The Cook Inlet Taiga enjoys a generally mild climate in comparison with interior and arctic Alaska. Average annual precipitation ranges from 380 mm to 680 mm across the region. Average daily minimum temperature in winter is -15°C, while average daily maximum temperature in summer is 18°C. Soils are formed with wind-blown loess from the glacial floodplains and with volcanic ash from mountains to the west. The soils lie on top of glacial deposits. Unlike the majority of the other relatively low elevation ecoregions in Alaska, the Cook Inlet Taiga was extensively glaciated during the Pleistocene.

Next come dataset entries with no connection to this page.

import Summits.Ventures.Crystal3D.Kissing125.SearchCheck3
import HarnessLib

/-!
# The run of the growth search at `κ = 7/32`, part 254 of 256 (computational, `native_decide`)

HONEST FRAMING (cell pub-crystal3d, K-path at `h = 5/4`): this is NOT a result printed by Hales.  It is his
METHOD (arXiv:1209.6043, Theorem 3: the main estimate + the classification of the contact graphs of kissing
configurations, in the tree's form of a verified interval-arithmetic growth search, `Literature/…/KissingSearch*.lean`)
RE-RUN at the separation `5/2` instead of `2h₀ = 2.52` (largest long-side cosine `κ = 1 − (5/4)²/2 = 7/32` instead of
`κ₀ = 1031/5000`).  The declarations are namespace-shadowing COPIES of the tree's declarations (same names, inside
`namespace Summit.Ventures.Crystal3D.Kissing125[.KissingSearch]`, original docstrings and citation tags kept — the tags
name the printed METHOD step each declaration implements); the diff to the originals is stated per file.  Generated by
`HOME/lean/kissing125/gen/mkfiles.py`; audit recipe in `HOME/lean/kissing125/README.md`.  Nothing here is asserted
about GAP(1.26) or any census.

THIS FILE: part `254` of the computation `∀ i < 256, checkPart 5 256 i 60 = true` for the 7/32 checker
(`SearchCheck*.lean`): the states of the depth-`5` frontier (`21 802` states at `7/32`; `17 556` in the tree's 128-part run
at `κ₀`) with index `≡ 254 (mod 256)`, each searched with fuel `60` — `256` parts so that a part carries about the node
count of a `κ₀` part of the tree's run (the 7/32 search has ≈ `2.05×` the nodes; pilot measurement by typer-bulk g6, farm
`#eval` of a counting twin: every leaf killed by propagation or accepted as FCC/HCP, no bisection needed).  Assembled in `SearchFinal.lean`.

## References
* T. C. Hales, *A proof of Fejes Tóth's conjecture on sphere packings with kissing number twelve*,
  arXiv:1209.6043 (2012): Definition 1, Theorem 2 (main estimate `d₃`), Theorem 3, Lemmas 7–10. [`Hales2012`]
* R. E. Moore, *Interval Analysis* (1966), Theorem 3.1, §4.4. [`Moore1966`]
-/

namespace Summit.Ventures.Crystal3D.Kissing125

open Literature.Geometry.DiscreteGeometry

namespace KissingSearch

/-- **Part `254` of `256` of the growth search at `κ = 7/32` returns `true`** (frontier depth `5`, fuel `60`).
[cite: Hales2012, Theorem 3 and Lemma 8] -/
theorem checkPart_eq_true_254 : checkPart 5 256 254 60 = true := by
  native_decide

end KissingSearch

end Summit.Ventures.Crystal3D.Kissing125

This ecoregion probably has experienced the most extensive human disturbance and alteration in Alaska. Nevertheless, it remains approximately 90 percent intact, and still supports all of the top level terrestrial predators within, or close to, their natural ranges of variation. (These predators include brown bear (Ursus arctos), wolf (Canis lupus), wolverine (Gulo gulo), and coyote(Canis latrans).) The ecoregion also produces all five species of Pacific salmon, which support a wide range of terrestrial species as well as large commercial, sport, and subsistence fisheries.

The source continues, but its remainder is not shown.